Australia — 1st innings: J. L. Langer c Harmison b Flintoff 40; M. L. Hayden b Hoggard 12; R. T. Ponting c Strauss b Harmison 9; D. R. Martyn c Geraint Jones b S. P. Jones 2; M. J. Clarke lbw S. P. Jones 11; S. M. Katich c Geraint Jones b Harmison 27; A. C. Gilchrist c Geraint Jones b Flintoff 26; S. K. Warne b Harmison 28; B. Lee c Geraint Jones b Harmison 3; J. N. Gillespie lbw Harmison 1; G. D. McGrath (not out) 10; Extras (b 5, lb 4, w 1, nb 11) 21; Total 190.

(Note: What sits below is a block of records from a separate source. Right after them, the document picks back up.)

import Summits.HodgeConjecture.HodgeConjecture.Theses.BoundaryReadout
import Summits.HodgeConjecture.HodgeConjecture.Theses.QbarEnvelope
import Summits.HodgeConjecture.HodgeConjecture.Theses.PeriodDeficiency
import Summits.HodgeConjecture.HodgeConjecture.Theses.MotivatedLefschetzSplit
import Summits.HodgeConjecture.HodgeConjecture.Theorems.QbarEnvelopeEnvelopeStubNumberFieldModel
import Summits.HodgeConjecture.HodgeConjecture.Theorems.AnchorTransportAnchorExistenceStubDefinableOfRigid
import Summits.HodgeConjecture.HodgeConjecture.Theorems.PeriodDeficiencyHodgeConjectureQbarStubLefschetzRange
import Summits.HodgeConjecture.HodgeConjecture.Theorems.PeriodDeficiencyHodgeConjectureQbarOfMotivatedLefschetzSplit
import Literature.AlgebraicGeometry.HodgeTheory.AlgebraicCyclesDefinedOverQbarSpread
import Literature.AlgebraicGeometry.HodgeTheory.IsoTransport
import Literature.AlgebraicGeometry.HodgeTheory.MotivatedClassesProofs
import HarnessLib

/-!
# Route BoundaryReadout — crux `HCOverNumberFields` (stmt-HodgeConjecture-1070): the transfer to the
# `ℚ̄`-typed crux `HodgeConjectureQbar` (stmt-HodgeConjecture-11596), proved, and what follows from it

The shared crux

  `HCOverNumberFields := ∀ n X, IsSmoothProjective n X → (∃ K [NumberField K] (σ : K →+* ℂ) X₀,
     X ≅ X₀ ×_{K,σ} ℂ) → HodgeConjectureFor n X`

(`BoundaryReadout.HCOverNumberFields` = `QbarEnvelope.HCOverNumberFields`, one ledger item, the two
bodies agree by `Iff.rfl`) is the Hodge conjecture for smooth projective complex varieties definable
over a number field — an OPEN PROBLEM (it contains the algebraicity of Weil classes on CM abelian
varieties of Weil type of dimension `≥ 6`). This file does not claim it. It lands, as helpers attached
to the item, the theorems that pin its exact position in the hub:

1. **The transfer** `hcOverNumberFields_iff_hodgeConjectureQbar`: the crux is EQUIVALENT to the
   `ℚ̄`-typed crux `PeriodDeficiency.HodgeConjectureQbar` (stmt-HodgeConjecture-11596:
   `∀ (σ : ℚ̄ →+* ℂ) n X₀, IsSmoothProjective n (X₀ ×_{ℚ̄,σ} ℂ) → HodgeConjectureFor n (X₀ ×_{ℚ̄,σ} ℂ)`).
   `ℚ̄ ⇒ number field`: an embedding `σ : K →+* ℂ` of a number field factors as `τ ∘ i` through `ℚ̄`
   (`exists_ringHom_comp_eq_of_numberField`, Mathlib `IsAlgClosed.lift` twice), base change is
   transitive (`QbarFibreAnchors.iso_baseChangeHom_comp_of_rigid`), and `HodgeConjectureFor`
   transports along isomorphisms (`IsoTransport`). `number field ⇒ ℚ̄`: `X₀ ×_{ℚ̄,τ} ℂ` smooth
   projective ⟹ `X₀` smooth projective (`isSmoothProjective_of_baseChangeHom`, descent) ⟹
   `X₀ ≅ X₁ ⊗_{K,ι} ℚ̄` for a number field `K` (EGA IV₃ 8.8.2 (ii), the landed
   `Theorems.stub_numberFieldModel`) ⟹ `X₀ ×_τ ℂ ≅ X₁ ⊗_{K,τ∘ι} ℂ`. So stmt-1070 and stmt-11596 are
   ONE open problem: a proof of either closes both (`hcOverNumberFields_of_hodgeConjectureQbar`,
   `hodgeConjectureQbar_of_hcOverNumberFields`).
2. **The André bridge** `hcOverNumberFields_of_motivatedLefschetzSplit`: the crux follows from the
   three items of route `MotivatedLefschetzSplit` — `HodgeClassesMotivated` (stmt-17488),
   `LefschetzStandardB` (stmt-17489), `DiagonalPullbackAlgebraic` (stmt-17490) — through the landed
   `periodDeficiency_hodgeConjectureQbar_of_motivatedLefschetzSplit` and the transfer.
3. **Unconditional special cases**: the cycle clause of the crux in the Lefschetz range
   `p ≤ 1 ∨ n ≤ p + 1` on every smooth projective complex variety (`hcOverNumberFields_lefschetzRange`),
   and THE CRUX FOR `n ≤ 3` outright (`hcOverNumberFields_of_dim_le_three`); its open content starts at
   arithmetic fourfolds, `p = 2`.

Adapted from the crux workfile `Cruxes/HCOverNumberFields/Lines/andre_transfer.lean`
(planner-cstrat-stmt-HodgeConjecture-1070-s1-0, 2026-08-17), whose sorry-free part this is; the two
open stubs of that line (André's cut: Hodge ⇒ motivated in the deep middle range, motivated ⇒
algebraic in the middle range, on `ℚ̄`-varieties) are NOT restated here — they are the items of
route `MotivatedLefschetzSplit` specialised to `ℚ̄`, consumed in (2) by name.

## References

* [Voisin2007HodgeLoci] C. Voisin, Hodge loci and absolute Hodge classes, Compositio Math. 143
  (2007), Rem. 1.4 (number field vs. `ℚ̄`).
* [EGAIV3] A. Grothendieck, ÉGA IV₃, Thm. 8.8.2 (ii) (models of finite presentation over a limit).
* [Andre1996Motifs] Y. André, Pour une théorie inconditionnelle des motifs, Publ. Math. IHÉS 83
  (1996), §0.4, §2.1.
* [VoisinHodgeI2002] C. Voisin, Hodge Theory and Complex Algebraic Geometry I, Thm. 6.25, Thm. 11.30.
-/

-- every declaration of this problem lives in `Summit.HodgeConjecture.HodgeConjecture.…` (summit = sub-problem)
set_option linter.dupNamespace false

noncomputable section

namespace Summit.HodgeConjecture.HodgeConjecture.Theorems

open CategoryTheory AlgebraicGeometry
open Literature.AlgebraicGeometry.Motives Literature.AlgebraicGeometry.HodgeTheory
open Summit.HodgeConjecture.HodgeConjecture.Theses
open Summit.HodgeConjecture.HodgeConjecture.Theorems.QbarFibreAnchors (iso_baseChangeHom_comp_of_rigid)

/-! ### 1. The transfer `HCOverNumberFields ↔ HodgeConjectureQbar` -/

/-- **Every embedding of a number field into `ℂ` factors through `ℚ̄`.** For a number field `K` and
`σ : K →+* ℂ` there are `i : K →+* ℚ̄` and `τ : ℚ̄ →+* ℂ` with `τ ∘ i = σ`: `K/ℚ` is algebraic, so
`i` exists (`IsAlgClosed.lift`); `ℚ̄` is algebraic over `i(K)`, so the `K`-algebra map `τ` into the
algebraically closed `K`-algebra `(ℂ, σ)` exists (`IsAlgClosed.lift` again). [folklore] -/
theorem exists_ringHom_comp_eq_of_numberField (K : Type) [Field K] [NumberField K] (σ : K →+* ℂ) :
    ∃ (i : K →+* AlgebraicClosure ℚ) (τ : AlgebraicClosure ℚ →+* ℂ), τ.comp i = σ := by
  classical
  haveI : Algebra.IsAlgebraic ℚ K := Algebra.IsAlgebraic.of_finite ℚ K
  let i : K →ₐ[ℚ] AlgebraicClosure ℚ := IsAlgClosed.lift
  letI : Algebra K (AlgebraicClosure ℚ) := i.toRingHom.toAlgebra
  letI : Algebra K ℂ := σ.toAlgebra
  haveI : IsScalarTower ℚ K (AlgebraicClosure ℚ) :=
    IsScalarTower.of_algebraMap_eq fun x ↦ by
      show algebraMap ℚ (AlgebraicClosure ℚ) x = i.toRingHom (algebraMap ℚ K x)
      simp
  haveI : Algebra.IsAlgebraic ℚ (AlgebraicClosure ℚ) := AlgebraicClosure.isAlgebraic ℚ
  haveI : Algebra.IsAlgebraic K (AlgebraicClosure ℚ) := Algebra.IsAlgebraic.tower_top (K := ℚ) K
  let τ : AlgebraicClosure ℚ →ₐ[K] ℂ := IsAlgClosed.lift
  exact ⟨i.toRingHom, τ.toRingHom, RingHom.ext fun x ↦ τ.commutes x⟩

/-- **`HodgeConjectureFor` transports along isomorphisms of `ℂ`-schemes** (Hodge models, rational
`(p,p)` classes and algebraic classes all do: `IsoTransport.nonempty_hodgeModel_iff_of_iso`,
`forall_hodgeClass_mem_algebraicClasses_iff_of_iso`). [cite: SerreGAGA1956, §2] -/
theorem hodgeConjectureFor_transport_of_iso {n : ℕ} {X X' : SchemeOver ℂ} (e : X' ≅ X)
    (h : HodgeConjectureFor n X) : HodgeConjectureFor n X' :=
  ⟨(nonempty_hodgeModel_iff_of_iso e).2 h.1,
    fun p ↦ (forall_hodgeClass_mem_algebraicClasses_iff_of_iso (n := n) e p).2 (h.2 p)⟩

/-- **`ℚ̄`-form ⇒ number-field form.** If the Hodge conjecture holds for every smooth projective
`X₀ ×_{ℚ̄,τ} ℂ` (`PeriodDeficiency.HodgeConjectureQbar`, stmt-HodgeConjecture-11596), it holds for
every smooth projective complex variety definable over a number field
(`BoundaryReadout.HCOverNumberFields`, stmt-HodgeConjecture-1070):
`X ≅ X₀ ⊗_{K,σ} ℂ = X₀ ⊗_{K,τ∘i} ℂ ≅ (X₀ ⊗_{K,i} ℚ̄) ⊗_{ℚ̄,τ} ℂ`. A CONDITIONAL result (the
hypothesis is an open route item). [cite: Voisin2007HodgeLoci, Rem. 1.4] -/
theorem hcOverNumberFields_of_hodgeConjectureQbar (h : PeriodDeficiency.HodgeConjectureQbar) :
    BoundaryReadout.HCOverNumberFields := by
  unfold BoundaryReadout.HCOverNumberFields
  rintro n X hX ⟨K, _, _, σ, X₀, ⟨e⟩⟩
  obtain ⟨i, τ, hτ⟩ := exists_ringHom_comp_eq_of_numberField K σ
  subst hτ
  obtain ⟨e₂⟩ := iso_baseChangeHom_comp_of_rigid i τ X₀
  have e' : X ≅ (baseChangeHom τ).obj ((baseChangeHom i).obj X₀) := e ≪≫ e₂.symm
  exact hodgeConjectureFor_transport_of_iso e' (h τ (hX.of_iso e'))

/-- **Number-field form ⇒ `ℚ̄`-form.** If the Hodge conjecture holds for every smooth projective
complex variety definable over a number field, it holds for every smooth projective `X₀ ×_{ℚ̄,τ} ℂ`:
`X₀` is smooth projective over `ℚ̄` (descent, `isSmoothProjective_of_baseChangeHom`), hence
`X₀ ≅ X₁ ⊗_{K,ι} ℚ̄` for a number field `K` (EGA IV₃ 8.8.2 (ii): the landed
`Theorems.stub_numberFieldModel`), and `X₀ ×_τ ℂ ≅ X₁ ⊗_{K,τ∘ι} ℂ`. A CONDITIONAL result.
[cite: EGAIV3, Thm. 8.8.2 (ii)] [cite: GortzWedhorn2020, Prop. 10.75] -/
theorem hodgeConjectureQbar_of_hcOverNumberFields (h : BoundaryReadout.HCOverNumberFields) :
    PeriodDeficiency.HodgeConjectureQbar := by
  unfold PeriodDeficiency.HodgeConjectureQbar
  intro τ n X₀ hX
  have hX₀ : IsSmoothProjective n X₀ := isSmoothProjective_of_baseChangeHom τ X₀ hX
  obtain ⟨K, _, _, ι, X₁, ⟨e₁⟩⟩ := stub_numberFieldModel X₀ hX₀
  obtain ⟨e₂⟩ := iso_baseChangeHom_comp_of_rigid ι τ X₁
  exact h hX ⟨K, inferInstance, inferInstance, τ.comp ι, X₁, ⟨(baseChangeHom τ).mapIso e₁ ≪≫ e₂⟩⟩

/-- **THE TRANSFER: stmt-HodgeConjecture-1070 ⟺ stmt-HodgeConjecture-11596.**
`BoundaryReadout.HCOverNumberFields` (= `QbarEnvelope.HCOverNumberFields`) is equivalent to
`PeriodDeficiency.HodgeConjectureQbar` (= the antecedent of `PeriodsPolice.QbarDescent`): the two
cruxes are one open problem, and a proof of either closes both items.
[cite: Voisin2007HodgeLoci, Rem. 1.4] [cite: EGAIV3, Thm. 8.8.2 (ii)] -/
theorem hcOverNumberFields_iff_hodgeConjectureQbar :
    BoundaryReadout.HCOverNumberFields ↔ PeriodDeficiency.HodgeConjectureQbar :=
  ⟨hodgeConjectureQbar_of_hcOverNumberFields, hcOverNumberFields_of_hodgeConjectureQbar⟩

/-- The two route spellings of the shared item stmt-HodgeConjecture-1070 are one statement
(`Iff.rfl`). [folklore] -/
theorem qbarEnvelope_hcOverNumberFields_iff :
    QbarEnvelope.HCOverNumberFields ↔ BoundaryReadout.HCOverNumberFields :=
  Iff.rfl

/-! ### 2. The André bridge: the crux from the items of route `MotivatedLefschetzSplit` -/

/-- **`HCOverNumberFields` from `HM`, `B` and `Δ`** (conditional, cross-route bridge): the crux
follows from the `MotivatedLefschetzSplit` items `HodgeClassesMotivated` (stmt-HodgeConjecture-17488:
rational `(p,p)` classes with `2 ≤ p`, `2p ≤ dim X` are motivated, André 1996 §0.4),
`LefschetzStandardB` (stmt-HodgeConjecture-17489: Grothendieck's standard conjecture of Lefschetz
type in André's `*_L`-form) and `DiagonalPullbackAlgebraic` (stmt-HodgeConjecture-17490, Voisin II
Prop. 9.21 (i)), by the landed `ℚ̄`-bridge
`periodDeficiency_hodgeConjectureQbar_of_motivatedLefschetzSplit` and the transfer
`hcOverNumberFields_of_hodgeConjectureQbar`. [cite: Andre1996Motifs, §0.4 and §2.1] -/
theorem hcOverNumberFields_of_motivatedLefschetzSplit
    (hHM : MotivatedLefschetzSplit.HodgeClassesMotivated)
    (hB : MotivatedLefschetzSplit.LefschetzStandardB)
    (hΔ : MotivatedLefschetzSplit.DiagonalPullbackAlgebraic) :
    BoundaryReadout.HCOverNumberFields :=
  hcOverNumberFields_of_hodgeConjectureQbar
    (periodDeficiency_hodgeConjectureQbar_of_motivatedLefschetzSplit hHM hB hΔ)

/-! ### 3. Unconditional special cases of the crux -/

/-- **The crux's cycle clause holds in the Lefschetz range on every smooth projective complex
variety** (`p ≤ 1 ∨ n ≤ p + 1`: `p = 0`, Lefschetz `(1,1)`, hard Lefschetz for `n − p ≤ 1`, and
`p > n`), by the tree theorem `mem_algebraicClasses_of_lefschetzRange` fed with the discharged facts
`lefschetzOneOne_rational_holds` and `nonempty_hardLefschetzNFold_holds`; no definability hypothesis
is needed. [cite: VoisinHodgeI2002, Thm. 6.25 and Thm. 11.30] -/
theorem hcOverNumberFields_lefschetzRange :
    ∀ ⦃n : ℕ⦄ ⦃X : SchemeOver ℂ⦄, IsSmoothProjective n X →
      ∀ (p : ℕ), (p ≤ 1 ∨ n ≤ p + 1) →
        ∀ (c : complexBetti X (2 * p)), IsRationalClass c → IsOfHodgeType n X (2 * p) p p c →
          c ∈ algebraicClasses X p :=
  fun n X hX _ hp c hc hpp ↦
    mem_algebraicClasses_of_lefschetzRange lefschetzOneOne_rational_holds
      (nonempty_hardLefschetzNFold_holds n X) hX hp c hc hpp

/-- **THE CRUX FOR `n ≤ 3`, unconditionally**: for a smooth projective complex variety of dimension
at most `3` (definable over a number field or not) every codimension is in the Lefschetz range, and
Hodge models exist (`QbarEnvelope.HodgeModels_holds`). The open content of `HCOverNumberFields`
therefore starts at arithmetic FOURFOLDS, `p = 2`. [cite: VoisinHodgeI2002, Thm. 11.30]
[cite: Murre1977, Rem. 1] -/
theorem hcOverNumberFields_of_dim_le_three :
    ∀ ⦃n : ℕ⦄ ⦃X : SchemeOver ℂ⦄, n ≤ 3 → IsSmoothProjective n X →
      (∃ (K : Type) (_ : Field K) (_ : NumberField K) (σ : K →+* ℂ) (X₀ : SchemeOver K),
        Nonempty (X ≅ (baseChangeHom σ).obj X₀)) →
      HodgeConjectureFor n X :=
  fun n X hn hX _ ↦
    ⟨(QbarEnvelope.HodgeModels_holds n X).nonempty hX,
      fun p c hc hpp ↦ hcOverNumberFields_lefschetzRange hX p (by omega) c hc hpp⟩

/-- **What the crux gives on `ℚ̄`-models, unfolded**: "rational `(p,p)` ⇒ algebraic" on every smooth
projective `X₀ ×_{ℚ̄,σ} ℂ` (through `hodgeConjectureQbar_of_hcOverNumberFields`). Recorded so that
consumers typed over `ℚ̄` (routes `PeriodsPolice`, `PeriodDeficiency`, `FiniteTreeOfFlavours`) can
cite the number-field crux directly. [cite: Voisin2007HodgeLoci, Rem. 1.4] -/
theorem hodgeClassesAlgebraicQbar_of_hcOverNumberFields (h : BoundaryReadout.HCOverNumberFields) :
    ∀ (σ : AlgebraicClosure ℚ →+* ℂ) ⦃n : ℕ⦄ ⦃X₀ : SchemeOver (AlgebraicClosure ℚ)⦄,
      IsSmoothProjective n ((baseChangeHom σ).obj X₀) →
        ∀ (p : ℕ) (c : complexBetti ((baseChangeHom σ).obj X₀) (2 * p)),
          IsRationalClass c → IsOfHodgeType n ((baseChangeHom σ).obj X₀) (2 * p) p p c →
            c ∈ algebraicClasses ((baseChangeHom σ).obj X₀) p :=
  fun σ _ _ hX p c hc hpp ↦ ((hodgeConjectureQbar_of_hcOverNumberFields h) σ hX).2 p c hc hpp

end Summit.HodgeConjecture.HodgeConjecture.Theorems

end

Fall of wickets: 1-35, 2-55, 3-66, 4-66, 5-87, 6-126, 7-175, 8-178, 9-178.

England bowling: Harmison 11.2-0-43-5, Hoggard 8-0-40-1, Flintoff 11-2-50-2, S. P. Jones 10-0-48-2.

England — 1st innings: M. E. Trescothick c Langer b McGrath 4; A. J. Strauss c Warne b McGrath 2; M. P. Vaughan b McGrath 3; I. R. Bell b McGrath 6; K. P. Pietersen c Martyn b Warne 57; A. Flintoff b McGrath 0; G. O. Jones c Gilchrist b Lee 30; A. F. Giles c Gilchrist b Lee 11; M. J. Hoggard c Hayden b Warne 0; S. J. Harmison c Martyn b Lee 11; S. P. Jones (not out) 20; Extras (b 1, lb 5, nb 5) 11; Total 155.

Fall of wickets: 1-10, 2-11, 3-18, 4-19, 5-21, 6-79, 7-92, 8-101, 9-122.

Australia bowling: McGrath 18-5-53-5, Lee 15.1-5-47-3, Gillespie 8-1-30-0, Warne 7-2-19-2.

Australia — 2nd innings: J. L. Langer (run out) 6; M. L. Hayden b Flintoff 34; R. T. Ponting c sub b Hoggard 42; D. R. Martyn lbw Harmison 65; M. J. Clarke b Hoggard 91; S. M. Katich c S. P. Jones b Harmison 67; A. C. Gilchrist b Flintoff 10; S. K. Warne c Giles b Harmison 2; B. Lee (run out) 8; J. N. Gillespie b S. P. Jones 13; G. D. McGrath (not out) 20; Extras (b 10, lb 8, nb 8) 26; Total 384.

Fall of wickets: 1-18, 2-54, 3-100, 4-255, 5-255, 6-274, 7-279, 8-289, 9-341.

England bowling: Harmison 27.4-6-54-3, Hoggard 16-1-56-2,Flintoff 27-4-123-2, S. P. Jones 18-1-69-1, Giles 11-1-56-0, Bell 1-0-8-0.

England — 2nd innings: M. E. Trescothick c Hayden b Warne 44; A. J. Strauss c & b Lee 37; M. P. Vaughan b Lee 4; I. R. Bell lbw Warne 8; K. P. Pietersen (not out) 64; A. Flintoff c Gilchrist b Warne 3; G. O. Jones c Gillespie b McGrath 6; A. F. Giles c Hayden b McGrath 0; M. J. Hoggard lbw McGrath 0; S. J. Harmison lbw Warne 0; S. P. Jones c Warne b McGrath 0; Extras (b 6, lb 5, nb 3) 14; Total 180.

Fall of wickets: 1-80, 2-96, 3-104, 4-112, 5-119, 6-158, 7-158, 8-164, 9-167.

Australia bowling: McGrath 17.1-2-29-4, Lee 15-3-58-2, Gillespie 6-0-18-0, Warne 20-2-64-4.